I see so many people being duped by the "Claim" that they have insurance.

Actually, they may even be able to show a certificate of insurance, but you need to contact the insurance carrier and find out what "Exemptions" or "Exclusions" they have.

Do they use day laborers who they 1099 as independant employees? Firstly, if they do so, that is not acceptable with the IRS and if they do that, then each day laborer would have to have their own insurance policy.

About Workers Compensation. the owner can choose to "Exclude" himself from the policy. That means that that person is NOT covered.

So too can the individual "1099 Day Laborers" or subcontractors. They can all "Exclude" themselves from the policy coverage.

Therefor, none of these "Employees" are actually covered!

A rate too cheap means they are shifting some aspect of their overhead burden onto the shoulders of the unknowing consumer.

If you want to accept the responsibility, then choose to do so, but if not, then be prepared to investigate and find out how much potential risk you are assuming if anything does happen.

Ed


----------



## the roofing god (Aug 2, 2007)

Well put,ED :thumbsup: :yes:


----------



## spebby (Oct 24, 2007)

Ed the roofer, I appreciate the comments. I am not sure if there is any way for me to verify what insurance, if any, he has without a lot of effort. I trust my insurance agent, I have known him for years. He used this guy to roof his house and his mother's house.
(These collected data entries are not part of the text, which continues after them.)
import Summits.ValiantsHypothesis.ValiantsHypothesis.Theorems.SymPencilOriginMoments
import Summits.ValiantsHypothesis.ValiantsHypothesis.Theorems.SymPencilOriginNormalForm
import Summits.ValiantsHypothesis.ValiantsHypothesis.Theorems.SymPencilIsotropicKernelDefect
import Summits.ValiantsHypothesis.ValiantsHypothesis.Theorems.SymPencilPerFourBlocksSq
import Summits.ValiantsHypothesis.ValiantsHypothesis.Theorems.SymPencilHomogeneousConeKernel
import Summits.ValiantsHypothesis.ValiantsHypothesis.Theorems.SymPencilSdcPerFour
import Literature.Computability.AlgebraicComplexity.AlperBogartVelascoBoxFour

/-!
# Route `SymPencil` — `sdc(per_4) ≥ 19`: three more than the variable count
# (`--supports` stmt-ValiantsHypothesis-5674 `SdcSuperquadratic`)

**Theorem** (`nineteen_le_of_isSymm_isAffineDetRepr_perPoly_four`).  Over a field of
characteristic `0`, every SYMMETRIC affine determinantal representation of the `4 × 4` permanent
has size `m ≥ 19 = 4² + 3`.  (Tree: `17`, `SymPencilSdcPerFour` / `SymPencilSdcPerBeyondN`;
`18`, `SymPencilSdcPerFourEighteen`.)

Proof (`false_of_isSymm_isAffineDetRepr_perPoly_four_le`, uniform in `m ≤ 18`).  As in the
`m = 17` file: kernel vector `w` of `A₀` (rank `m - 1`, von zur Gathen), normal form
`Pᵀ A₀ P = 0 ⊕ D`, `Pᵀ M(z) P = [[a, bᵀ],[b, C]]` (`SymPencilOriginNormalForm`), origin moments
(`SymPencilOriginMoments`): `a ≡ 0`, (i) `bᵀD⁻¹b ≡ 0`, (ii) `bᵀD⁻¹CD⁻¹b ≡ 0`,
(iii) `det D · bᵀD⁻¹CD⁻¹CD⁻¹b = -κ per_4`.  `V = ker b ⊂ Sing Z(per_4)` has `dim V ≤ 8`
(`finrank_le_eight_of_subperm_three_vanish`), `B = im b ⊂ K^{m-1}` is `D⁻¹`-isotropic so
`2 dim B ≤ m - 1 ≤ 17`, and `dim V + dim B = 16`; hence `dim V = dim B = 8` and `B` is a MAXIMAL
isotropic subspace with defect `m - 1 - 16 ≤ 1`.  Then
`SymPencilIsotropicKernelDefect.sq_of_isotropic_defect_le_one`: `per_4 (u + s x) = e₀ + s e₁ +
s² c Λ_u(x)²` for all `u` and `x ∈ V`, and `SymPencilPerFourBlocksSq.finrank_le_four_of_sq`:
`dim V ≤ 4`.  Contradiction.

HONEST FRAMING: `+3` over the variable count for `n = 4` only; at `m = 19` the defect is `2` and the
`s²`-coefficient becomes a binary quadratic form, which the row filtration no longer controls;
nothing here bears on `VP ≠ VNP`. [folklore]
-/
noncomputable section

-- single-conjunct layout: Sub = Summit, duplicated namespace component intended
set_option linter.dupNamespace false

namespace Summit.ValiantsHypothesis.ValiantsHypothesis.Theorems.SymPencilSdcPerFourNineteen

open Matrix MvPolynomial Module
open Literature.Computability.AlgebraicComplexity
open Literature.Computability.AlgebraicComplexity.AlperBogartVelasco
open Summit.ValiantsHypothesis.ValiantsHypothesis.Theorems.SymPencilHomogeneousHessianRank
open Summit.ValiantsHypothesis.ValiantsHypothesis.Theorems.SymPencilHomogeneousConeKernel
open Summit.ValiantsHypothesis.ValiantsHypothesis.Theorems.SymPencilHomogeneousDropRankCodim
open Summit.ValiantsHypothesis.ValiantsHypothesis.Theorems.SymPencilOriginMoments
open Summit.ValiantsHypothesis.ValiantsHypothesis.Theorems.SymPencilOriginNormalForm
open Summit.ValiantsHypothesis.ValiantsHypothesis.Theorems.SymPencilIsotropicKernelDefect
open Summit.ValiantsHypothesis.ValiantsHypothesis.Theorems.SymPencilPerFourBlocksSq

/-- **No symmetric affine determinantal representation of `per_4` has size `≤ 18`**
(characteristic `0`). [folklore] -/
theorem false_of_isSymm_isAffineDetRepr_perPoly_four_le (K : Type*) [Field K] [CharZero K]
    {m : ℕ} (hm : m ≤ 18) {A : Matrix (Fin m) (Fin m) (MvPolynomial (Fin 4 × Fin 4) K)}
    (hS : A.IsSymm) (hA : IsAffineDetRepr (perPoly (Fin 4) K) A) : False := by
  classical
  obtain ⟨hdeg, hdet⟩ := hA
  have hhom : (perPoly (Fin 4) K).IsHomogeneous 4 := by
    simpa using (perPoly_isHomogeneous (n := Fin 4) (k := K))
  -- the pencil `A = A₀ + Σ_v X_v A_v`
  set A₀ : Matrix (Fin m) (Fin m) K := constPart A with hA₀
  let Mlin : (Fin 4 × Fin 4 → K) →ₗ[K] Matrix (Fin m) (Fin m) K :=
    { toFun := fun z => ∑ v, z v • LRPencil.coeffMat A v
      map_add' := fun z₁ z₂ => by
        simp only [Pi.add_apply, add_smul, Finset.sum_add_distrib]
      map_smul' := fun c z => by
        simp only [Pi.smul_apply, smul_eq_mul, mul_smul, Finset.smul_sum, RingHom.id_apply] }
  have hMlin : ∀ z, Mlin z = ∑ v, z v • LRPencil.coeffMat A v := fun z => rfl
  have hAz : ∀ z, A.map (eval z) = A₀ + Mlin z := fun z => by
    rw [hMlin, hA₀]
    exact LRPencil.map_eval_eq A hdeg z
  have hdetz : ∀ z, (A₀ + Mlin z).det = eval z (perPoly (Fin 4) K) := fun z => by
    rw [← hAz, ← RingHom.mapMatrix_apply, ← RingHom.map_det, hdet]
  have hcoeffs : ∀ v, (LRPencil.coeffMat A v)ᵀ = LRPencil.coeffMat A v := fun v => by
    ext i j; simp only [transpose_apply, LRPencil.coeffMat_apply, hS.apply i j]
  have hA₀s : A₀ᵀ = A₀ := by
    ext i j; simp only [hA₀, transpose_apply, constPart_apply, hS.apply i j]
  have hMs : ∀ z, (Mlin z)ᵀ = Mlin z := fun z => by
    rw [hMlin, Matrix.transpose_sum]
    exact Finset.sum_congr rfl fun v _ => by rw [Matrix.transpose_smul, hcoeffs]
  have hMsingle : ∀ v, Mlin (Pi.single v 1) = LRPencil.coeffMat A v := fun v => by
    rw [hMlin]
    rw [Finset.sum_eq_single v (fun u _ hu => by rw [Pi.single_eq_of_ne hu, zero_smul])
      (fun h => absurd (Finset.mem_univ v) h), Pi.single_eq_same, one_smul]
  -- regularity everywhere (von zur Gathen) and the kernel vector of `A₀`
  have hreg : ∀ x : Fin 4 × Fin 4 → K, m ≤ (A₀ + Mlin x).rank + 1 := fun x => by
    have h := AlperBogartVelasco.le_rank_map_eval_add_one two_ne_zero (by norm_num) A hdet x
    rwa [hAz] at h
  have hA₀det : A₀.det = 0 := by
    have h := hdetz 0
    rw [map_zero, add_zero] at h
    rw [h]
    have h0 := eval_smul_of_isHomogeneous hhom (0 : K) (0 : Fin 4 × Fin 4 → K)
    rwa [zero_smul, zero_pow (by norm_num), zero_mul] at h0
  obtain ⟨w, hw, hA₀w⟩ := Matrix.exists_mulVec_eq_zero_iff.mpr hA₀det
  have hrank0 : m ≤ A₀.rank + 1 := by simpa using hreg 0
  -- `a ≡ 0` will follow from the moments; first the reindexing through `i₀` with `w i₀ ≠ 0`
  obtain ⟨i₀, hi₀⟩ : ∃ i, w i ≠ 0 := Function.ne_iff.mp hw
  let e : Fin m ≃ Unit ⊕ {i // i ≠ i₀} :=
    { toFun := fun i => if h : i = i₀ then Sum.inl () else Sum.inr ⟨i, h⟩
      invFun := Sum.elim (fun _ => i₀) fun i => i.1
      left_inv := fun i => by
        by_cases h : i = i₀
        · simp [h]
        · simp [h]
      right_inv := by
        rintro (u | ⟨i, hi⟩)
        · simp
        · simp [hi] }
  have he0 : e.symm (Sum.inl ()) = i₀ := rfl
  have hcard : Fintype.card {i // i ≠ i₀} + 1 = m := by
    have hc : Fintype.card (Fin m) = Fintype.card (Unit ⊕ {i // i ≠ i₀}) := Fintype.card_congr e
    rw [Fintype.card_sum, Fintype.card_unit, Fintype.card_fin] at hc
    omega
  set w' : Unit ⊕ {i // i ≠ i₀} → K := w ∘ e.symm with hw'
  have hre : ∀ N : Matrix (Fin m) (Fin m) K, Matrix.reindex e e N *ᵥ w' = (N *ᵥ w) ∘ e.symm := by
    intro N
    rw [Matrix.reindex_apply, Matrix.submatrix_mulVec_equiv]
    have hwe : w' ∘ e.symm.symm = w := by
      ext i
      simp [hw']
    rw [hwe]
  have hdot : ∀ u : Fin m → K, w' ⬝ᵥ (u ∘ e.symm) = w ⬝ᵥ u := fun u => by
    rw [hw']
    exact Fintype.sum_equiv e.symm _ _ fun i => rfl
  set A₀' : Matrix (Unit ⊕ {i // i ≠ i₀}) (Unit ⊕ {i // i ≠ i₀}) K := Matrix.reindex e e A₀
    with hA₀'
  let Rm : Matrix (Fin m) (Fin m) K →ₗ[K]
      Matrix (Unit ⊕ {i // i ≠ i₀}) (Unit ⊕ {i // i ≠ i₀}) K :=
    (Matrix.reindexLinearEquiv K K e e).toLinearMap
  have hRm : ∀ N, Rm N = Matrix.reindex e e N := fun N => rfl
  set M' := Rm ∘ₗ Mlin with hM'
  have hM'z : ∀ z, M' z = Matrix.reindex e e (Mlin z) := fun z => rfl
  have hA₀'s : A₀'ᵀ = A₀' := by rw [hA₀', Matrix.transpose_reindex, hA₀s]
  have hM's : ∀ z, (M' z)ᵀ = M' z := fun z => by rw [hM'z, Matrix.transpose_reindex, hMs]
  have hw'0 : w' (Sum.inl ()) ≠ 0 := by rw [hw', Function.comp_apply, he0]; exact hi₀
  have hA₀'w : A₀' *ᵥ w' = 0 := by rw [hA₀', hre, hA₀w]; rfl
  have hrank' : Fintype.card {i // i ≠ i₀} ≤ A₀'.rank := by
    rw [hA₀', Matrix.rank_reindex]; omega
  -- the origin normal form and homogeneity
  obtain ⟨hD, hDs, hCs, hblocks⟩ := det_origin_blocks A₀' hA₀'s w' hw'0 hA₀'w hrank' M' hM's
  set D := A₀'.toBlocks₂₂ with hDdef
  have hdet' : ∀ (s : K) (z : Fin 4 × Fin 4 → K),
      (A₀' + s • M' z).det = s ^ 4 * eval z (perPoly (Fin 4) K) := by
    intro s z
    have h1 : A₀' + s • M' z = Matrix.reindex e e (A₀ + Mlin (s • z)) := by
      rw [hA₀', hM'z, map_smul]
      rfl
    rw [h1, Matrix.reindex_apply, Matrix.det_submatrix_equiv_self, hdetz,
      eval_smul_of_isHomogeneous hhom]
  -- the kernel-row and block families as linear maps
  let bL : (Fin 4 × Fin 4 → K) →ₗ[K] ({i // i ≠ i₀} → K) :=
    { toFun := fun z i => (M' z *ᵥ w') (Sum.inr i)
      map_add' := fun z₁ z₂ => by
        ext i; simp only [map_add, Matrix.add_mulVec, Pi.add_apply]
      map_smul' := fun c z => by
        ext i; simp only [map_smul, Matrix.smul_mulVec, Pi.smul_apply, RingHom.id_apply] }
  have hbL : ∀ z, bL z = fun i => (M' z *ᵥ w') (Sum.inr i) := fun z => rfl
  let CL : (Fin 4 × Fin 4 → K) →ₗ[K] Matrix {i // i ≠ i₀} {i // i ≠ i₀} K :=
    { toFun := fun z => (M' z).toBlocks₂₂
      map_add' := fun z₁ z₂ => by
        ext i j; simp only [map_add, Matrix.toBlocks₂₂, Matrix.add_apply, Matrix.of_apply]
      map_smul' := fun c z => by
        ext i j
        simp only [map_smul, Matrix.toBlocks₂₂, Matrix.smul_apply, Matrix.of_apply,
          RingHom.id_apply] }
  have hCL : ∀ z, CL z = (M' z).toBlocks₂₂ := fun z => rfl
  -- the origin moments, for every `z`
  have hmom : ∀ z : Fin 4 × Fin 4 → K, w' ⬝ᵥ M' z *ᵥ w' = 0 ∧ bL z ⬝ᵥ D⁻¹ *ᵥ bL z = 0 ∧
      bL z ⬝ᵥ (D⁻¹ * CL z * D⁻¹) *ᵥ bL z = 0 ∧
      D.det * (bL z ⬝ᵥ (D⁻¹ * CL z * D⁻¹ * CL z * D⁻¹) *ᵥ bL z) =
        -(w' (Sum.inl ()) ^ 2 * eval z (perPoly (Fin 4) K)) := by
    intro z
    refine moments_four hD (w' ⬝ᵥ M' z *ᵥ w') (w' (Sum.inl ()) ^ 2) (eval z (perPoly (Fin 4) K))
      (bL z) fun s => ?_
    rw [hbL, hCL, hDdef, ← hblocks s z, hdet']
    ring
  have ha : ∀ z, w' ⬝ᵥ M' z *ᵥ w' = 0 := fun z => (hmom z).1
  -- `ker bL`: the kernel rows vanish entirely, so `A(v) w = 0`
  have hMw : ∀ v, bL v = 0 → Mlin v *ᵥ w = 0 := by
    intro v hv
    have h1 : M' v *ᵥ w' = 0 := by
      have hinr : ∀ i, (M' v *ᵥ w') (Sum.inr i) = 0 := fun i => by
        have := congr_fun hv i
        rwa [hbL] at this
      have hinl : (M' v *ᵥ w') (Sum.inl ()) = 0 := by
        have h := ha v
        rw [dotProduct, Fintype.sum_sum_type] at h
        simp only [Finset.univ_unique, Finset.sum_singleton, hinr, mul_zero,
          Finset.sum_const_zero, add_zero, PUnit.default_eq_unit] at h
        exact (mul_eq_zero.1 h).resolve_left hw'0
      ext (u | i)
      · exact hinl
      · exact hinr i
    rw [hM'z, hre] at h1
    ext j
    have := congr_fun h1 (e j)
    simpa using this
  -- all first partials of `per_4` vanish on `ker bL`
  have hpart : ∀ v, bL v = 0 → ∀ u : Fin 4 × Fin 4,
      eval v (pderiv u (perPoly (Fin 4) K)) = 0 := by
    intro v hv u
    set Y : Matrix (Fin m) (Fin m) K := A₀ + Mlin v with hYdef
    have hYs : Yᵀ = Y := by rw [hYdef, Matrix.transpose_add, hA₀s, hMs]
    have hYw : Y *ᵥ w = 0 := by rw [hYdef, Matrix.add_mulVec, hA₀w, hMw v hv, add_zero]
    obtain ⟨c₀, hc₀⟩ := adjugate_eq_smul_vecMulVec hYs hw hYw (by
      have h := hreg v; rw [Fintype.card_fin]; exact h)
    rw [← hdet, DeterminantalConormal.eval_pderiv_det, hAz, ← hYdef, hc₀]
    have hcoe : A.map (fun p => eval v (pderiv u p)) = LRPencil.coeffMat A u := by
      ext i j
      simp only [Matrix.map_apply, LRPencil.coeffMat_apply,
        AlperBogartVelasco.pderiv_eq_C_coeff (hdeg i j), eval_C]
    rw [hcoe, Matrix.smul_mul, Matrix.trace_smul, Matrix.vecMulVec_mul, Matrix.trace_vecMulVec,
      smul_eq_mul, ← Matrix.mulVec_transpose, hcoeffs, ← hMsingle, ← hdot, ← hre, ← hM'z,
      ha, mul_zero]
  -- dimension of the kernel: `≤ 8` (BoxFour)
  have hkerle : finrank K (LinearMap.ker bL) ≤ 8 :=
    finrank_le_eight_of_subperm_three_vanish (LinearMap.ker bL) fun x hx r c => by
      rw [← eval_pderiv_perPoly_eq_permanent_submatrix]
      exact hpart x (LinearMap.mem_ker.1 hx) (r, c)
  -- dimension of the image: `≤ 8` (isotropy)
  have hDis : (D⁻¹)ᵀ = D⁻¹ := by rw [Matrix.transpose_nonsing_inv, hDs]
  have hDiu : IsUnit D⁻¹ :=
    (Matrix.isUnit_iff_isUnit_det _).2 (Matrix.isUnit_nonsing_inv_det_iff.2 hD)
  have hranle : 2 * finrank K (LinearMap.range bL) ≤ Fintype.card {i // i ≠ i₀} := by
    have h := rank_add_two_mul_finrank_le_of_quadratic_form_eq_zero hDis (LinearMap.range bL)
      (by rintro _ ⟨z, rfl⟩; exact (hmom z).2.1)
    rw [Matrix.rank_of_isUnit _ hDiu] at h
    omega
  have hrn := LinearMap.finrank_range_add_finrank_ker bL
  rw [Module.finrank_fintype_fun_eq_card, Fintype.card_prod, Fintype.card_fin] at hrn
  have hker8 : finrank K (LinearMap.ker bL) = 8 := by omega
  have hL : Fintype.card {i // i ≠ i₀} ≤ 2 * finrank K (LinearMap.range bL) + 1 := by omega
  -- `per_4` is "affine + c (linear)²" along `ker bL`
  have hκ : w' (Sum.inl ()) ^ 2 ≠ 0 := pow_ne_zero 2 hw'0
  obtain ⟨c, hc⟩ := sq_of_isotropic_defect_le_one hD hDs bL CL hCs
    (fun z => eval z (perPoly (Fin 4) K)) hκ (fun z => (hmom z).2.1) (fun z => (hmom z).2.2.1)
    (fun z => (hmom z).2.2.2) hL
  have hsq : ∀ (u : Fin 4 × Fin 4 → K), ∃ Λ : (Fin 4 × Fin 4 → K) →ₗ[K] K,
      ∀ y ∈ LinearMap.ker bL, ∃ e₀ e₁ : K, ∀ s : K,
      eval (u + s • y) (perPoly (Fin 4) K) = e₀ + s * e₁ + s ^ 2 * (c * (Λ y) ^ 2) := by
    intro u
    obtain ⟨Λ, hΛ⟩ := hc u
    exact ⟨Λ, fun y hy => hΛ y (LinearMap.mem_ker.1 hy)⟩
  have h4 := finrank_le_four_of_sq (LinearMap.ker bL) c hsq
  omega

/-- **`sdc(per_4) ≥ 19`** over any field of characteristic `0`: a symmetric affine determinantal
representation of `per_4` of size `m` has `19 ≤ m`. [folklore] -/
theorem nineteen_le_of_isSymm_isAffineDetRepr_perPoly_four (K : Type*) [Field K] [CharZero K]
    {m : ℕ} {A : Matrix (Fin m) (Fin m) (MvPolynomial (Fin 4 × Fin 4) K)} (hS : A.IsSymm)
    (hA : IsAffineDetRepr (perPoly (Fin 4) K) A) : 19 ≤ m := by
  by_contra hlt
  exact false_of_isSymm_isAffineDetRepr_perPoly_four_le K (by omega) hS hA

/-- **`sdc(per_4) ≥ 4² + 3`** over `ℂ`, in the language of the route `SymPencil`: three more than
the number of variables, in the symmetric model, for `n = 4`. [folklore] -/
theorem sq_add_three_le_of_isSymm_isAffineDetRepr_perPoly_four (m : ℕ)
    (A : Matrix (Fin m) (Fin m) (MvPolynomial (Fin 4 × Fin 4) ℂ)) (hS : A.IsSymm)
    (hA : IsAffineDetRepr (perPoly (Fin 4) ℂ) A) : 4 ^ 2 + 3 ≤ m :=
  nineteen_le_of_isSymm_isAffineDetRepr_perPoly_four ℂ hS hA

end Summit.ValiantsHypothesis.ValiantsHypothesis.Theorems.SymPencilSdcPerFourNineteen

end
/-- ★★ **EXPONENTIAL LOCALITY**: with Ε-d's constants `C = (2∕m²)·periodConst κ_F d`, `κ = κ_F∕(d+1)`, at all unitary `U, V`:
`‖(G_U − G_V)_{xy}‖_{op} ≤ c·C²·Σ_{(z,μ)}‖U(z,μ)−V(z,μ)‖·(e^{−κ(d(x,z)+d(z+e_μ,y))} + e^{−κ(d(x,z+e_μ)+d(z,y))})` — a change of the link field on bonds far from both `x` and `y` moves
`(G_U)_{xy}` exponentially little, uniformly in the volume and in the fields. [cite: King1986, (4.4) p.670, (4.38) p.674; Balaban1984PropagatorsI, p.38 (1.126); Balaban1985BackgroundPropagators, (3.42) p.397] -/
theorem l2_opNorm_blk_inv_sub_inv_le_exp (hc : 0 ≤ c) (hm : 0 < m2) {U V : Tor K × Fin (d + 1) → Matrix n n 𝕜}
    (hU : ∀ b, U b ∈ Matrix.unitaryGroup n 𝕜) (hV : ∀ b, V b ∈ Matrix.unitaryGroup n 𝕜) (x y : Tor K) :
    ‖blk ((covLapF K c m2 U)⁻¹ - (covLapF K c m2 V)⁻¹) x y‖
      ≤ c * (2 / m2 * periodConst (kappaFree c m2 d) d) ^ 2 * ∑ z, ∑ μ, ‖U (z, μ) - V (z, μ)‖ *
          (Real.exp (-(kappaFree c m2 d / (d + 1) * (tdistT K x z + tdistT K (z + unitVec K μ) y)))
            + Real.exp (-(kappaFree c m2 d / (d + 1) * (tdistT K x (z + unitVec K μ) + tdistT K z y)))) := by
  set C := 2 / m2 * periodConst (kappaFree c m2 d) d with hC
  set κ := kappaFree c m2 d / (d + 1) with hκ
  have hC0 : 0 ≤ C := periodConst_kappaFree_nonneg hc hm
  have hGnn : ∀ a b, 0 ≤ (lapF K c m2)⁻¹ a b := fun a b => lapF_inv_entry_nonneg K hc hm a b
  have hGle : ∀ a b, (lapF K c m2)⁻¹ a b ≤ C * Real.exp (-(κ * tdistT K a b)) := fun a b =>
    (le_abs_self _).trans (abs_lapF_inv_le_exp_tdistT K hc hm a b)
  have hprod : ∀ a b a' b', (lapF K c m2)⁻¹ a b * (lapF K c m2)⁻¹ a' b' ≤ C ^ 2 * Real.exp (-(κ * (tdistT K a b + tdistT K a' b'))) := by
    intro a b a' b'
    calc (lapF K c m2)⁻¹ a b * (lapF K c m2)⁻¹ a' b' ≤ (C * Real.exp (-(κ * tdistT K a b))) * (C * Real.exp (-(κ * tdistT K a' b'))) :=
          mul_le_mul (hGle a b) (hGle a' b') (hGnn _ _) (mul_nonneg hC0 (Real.exp_nonneg _))
      _ = C ^ 2 * Real.exp (-(κ * (tdistT K a b + tdistT K a' b'))) := by
          rw [mul_add, neg_add, Real.exp_add]; ring
  have hS : ∑ z, ∑ μ, ‖U (z, μ) - V (z, μ)‖ * ((lapF K c m2)⁻¹ x z * (lapF K c m2)⁻¹ (z + unitVec K μ) y + (lapF K c m2)⁻¹ x (z + unitVec K μ) * (lapF K c m2)⁻¹ z y)
      ≤ C ^ 2 * ∑ z, ∑ μ, ‖U (z, μ) - V (z, μ)‖ *
          (Real.exp (-(κ * (tdistT K x z + tdistT K (z + unitVec K μ) y))) + Real.exp (-(κ * (tdistT K x (z + unitVec K μ) + tdistT K z y)))) := by
    rw [Finset.mul_sum]
    refine Finset.sum_le_sum fun z _ => ?_
    rw [Finset.mul_sum]
    refine Finset.sum_le_sum fun μ _ => ?_
    rw [mul_left_comm]
    refine mul_le_mul_of_nonneg_left ?_ (norm_nonneg _)
    rw [mul_add]
    exact add_le_add (hprod _ _ _ _) (hprod _ _ _ _)
  calc _ ≤ _ := l2_opNorm_blk_inv_sub_inv_le' K hc hm hU hV x y
    _ ≤ c * (C ^ 2 * ∑ z, ∑ μ, ‖U (z, μ) - V (z, μ)‖ *
          (Real.exp (-(κ * (tdistT K x z + tdistT K (z + unitVec K μ) y))) + Real.exp (-(κ * (tdistT K x (z + unitVec K μ) + tdistT K z y))))) :=
        mul_le_mul_of_nonneg_left hS hc
    _ = _ := by rw [mul_assoc]
/-- **Every admissible DSS wave, read shell-wise, has a two-sided geometric energy envelope** with ratio
`θ = e^{2T}`: `e^{2σ}‖(dssEmbed π T Φ r₀)_n(σ)‖² ≤ Cₑ (e^{2T})^n`, where `Cₑ` bounds `e^{2x}‖Φ_r(x)‖²` on all of
`ℝ` (forward by the `bdd` clause, backward by the bounded profiles `IsDSSWave.uniformBound`). So DSS waves lie in
the hypothesis class of `admissibleEternalLimit_of_envelope`.
[cite: Tao2016AveragedNS, §4 Lemma 4.1 (4.8)–(4.10) in self-similar variables; cell vocabulary (`IsDSSWave`, `dssEmbed`)] -/
theorem dssEmbed_envelope {ρ : Type*} [Fintype ρ] {ε₀ T : ℝ} {α : Fin m → Fin m → Fin m → ℤ × ℤ × ℤ → ℝ}
    {π : Equiv.Perm ρ} {Φ : ρ → ℝ → Em m} (h : IsDSSWave ε₀ α π T Φ) :
    ∃ Cₑ : ℝ, ∀ (r₀ : ρ) (n : ℤ) (σ : ℝ),
      Real.exp (2 * σ) * ‖dssEmbed π T Φ r₀ n σ‖ ^ 2 ≤ Cₑ * Real.exp (2 * T) ^ n := by
  obtain ⟨C, hC⟩ := h.uniformBound
  obtain ⟨x₀, P, hP⟩ := h.bdd
  -- a bound for `e^{2x}‖Φ_r(x)‖²` on all of `ℝ`
  refine ⟨Real.exp (2 * x₀) * C ^ 2 + |P|, fun r₀ n σ => ?_⟩
  have hall : ∀ (r : ρ) (x : ℝ), Real.exp (2 * x) * ‖Φ r x‖ ^ 2 ≤ Real.exp (2 * x₀) * C ^ 2 + |P| := by
    intro r x
    rcases le_total x x₀ with hx | hx
    · have h1 : Real.exp (2 * x) ≤ Real.exp (2 * x₀) := Real.exp_le_exp.2 (by linarith)
      have h2 : ‖Φ r x‖ ^ 2 ≤ C ^ 2 := pow_le_pow_left₀ (norm_nonneg _) (hC r x) 2
      have h3 := mul_le_mul h1 h2 (by positivity) (Real.exp_pos _).le
      linarith [abs_nonneg P]
    · have hw := hP x hx
      unfold wEnergy at hw
      have h1 : ‖Φ r x‖ ^ 2 ≤ sEnergy Φ x :=
        Finset.single_le_sum (f := fun r' => ‖Φ r' x‖ ^ 2) (fun _ _ => sq_nonneg _) (Finset.mem_univ r)
      have h2 : Real.exp (2 * x) * ‖Φ r x‖ ^ 2 ≤ P := by
        have e : Real.exp (2 * 1 * x) = Real.exp (2 * x) := by ring_nf
        rw [e] at hw
        exact (mul_le_mul_of_nonneg_left h1 (Real.exp_pos _).le).trans hw
      have : 0 ≤ Real.exp (2 * x₀) * C ^ 2 := by positivity
      linarith [le_abs_self P]
  have hexp : Real.exp (2 * σ) = Real.exp (2 * T) ^ n * Real.exp (2 * (σ - n * T)) := by
    rw [← Real.rpow_intCast, ← Real.exp_mul, ← Real.exp_add]; ring_nf
  simp only [dssEmbed]
  rw [hexp, mul_assoc, mul_comm (Real.exp (2 * T) ^ n)]
  exact mul_le_mul_of_nonneg_right (hall _ _) (zpow_pos (Real.exp_pos _) _).le

end BlowupRigidityOne

end Summit.NavierStokesRegularity.NavierStokesRegularity.Theorems

end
It's a crap shoot any time you have workers at your home. I have run off several crews in the past when it's apparent they are not professional. (The last being a concrete crew.) I am always on site when work is being done on the house. 

This same guy sprayed an elastomeric (sp) type roofing on my metal shop roof this past summer and did a very good job. We have had several 3" rains with no leaks. No illegals were on site during this job. It was a crew of 4. It's my understanding that a different crew will be installing the Elk roofing on my house so it remains to be seen if any illegals show up for this job. The shingles were placed on top of the house today, Elk Prestique HD which I understand is a 30 year shingle with a few bundles of Z ridge. They also delivered color matching valley flashing, new color matching drip edge for the entire roof, and new vent flashings. The contract also specifies new flashing around the skylights and chimmey with this flashing painted to match. We did make a change in the contract to the felt. Instead of using heavy roofers select felt, an ice shield product is to be used (I know nothing about this product but he recommended it when he found out the roof slope was 3:12 instead of 4:12). The product delivered was GAF WeatherWatch. This change increased the price from $125/sq. to $140/sq. Again, that does not include removal and disposal of the few squares of roofing remaining. That is an extra $30/sq. The guy seems to be making an effort to do a good job. My water well is now covered by the roof as a result of the remodeling work. Provisions must be made to pull the well pump so a hole is required in the roof. He had a sheet metal company fabricate flashing for the hole. The cost, $18. 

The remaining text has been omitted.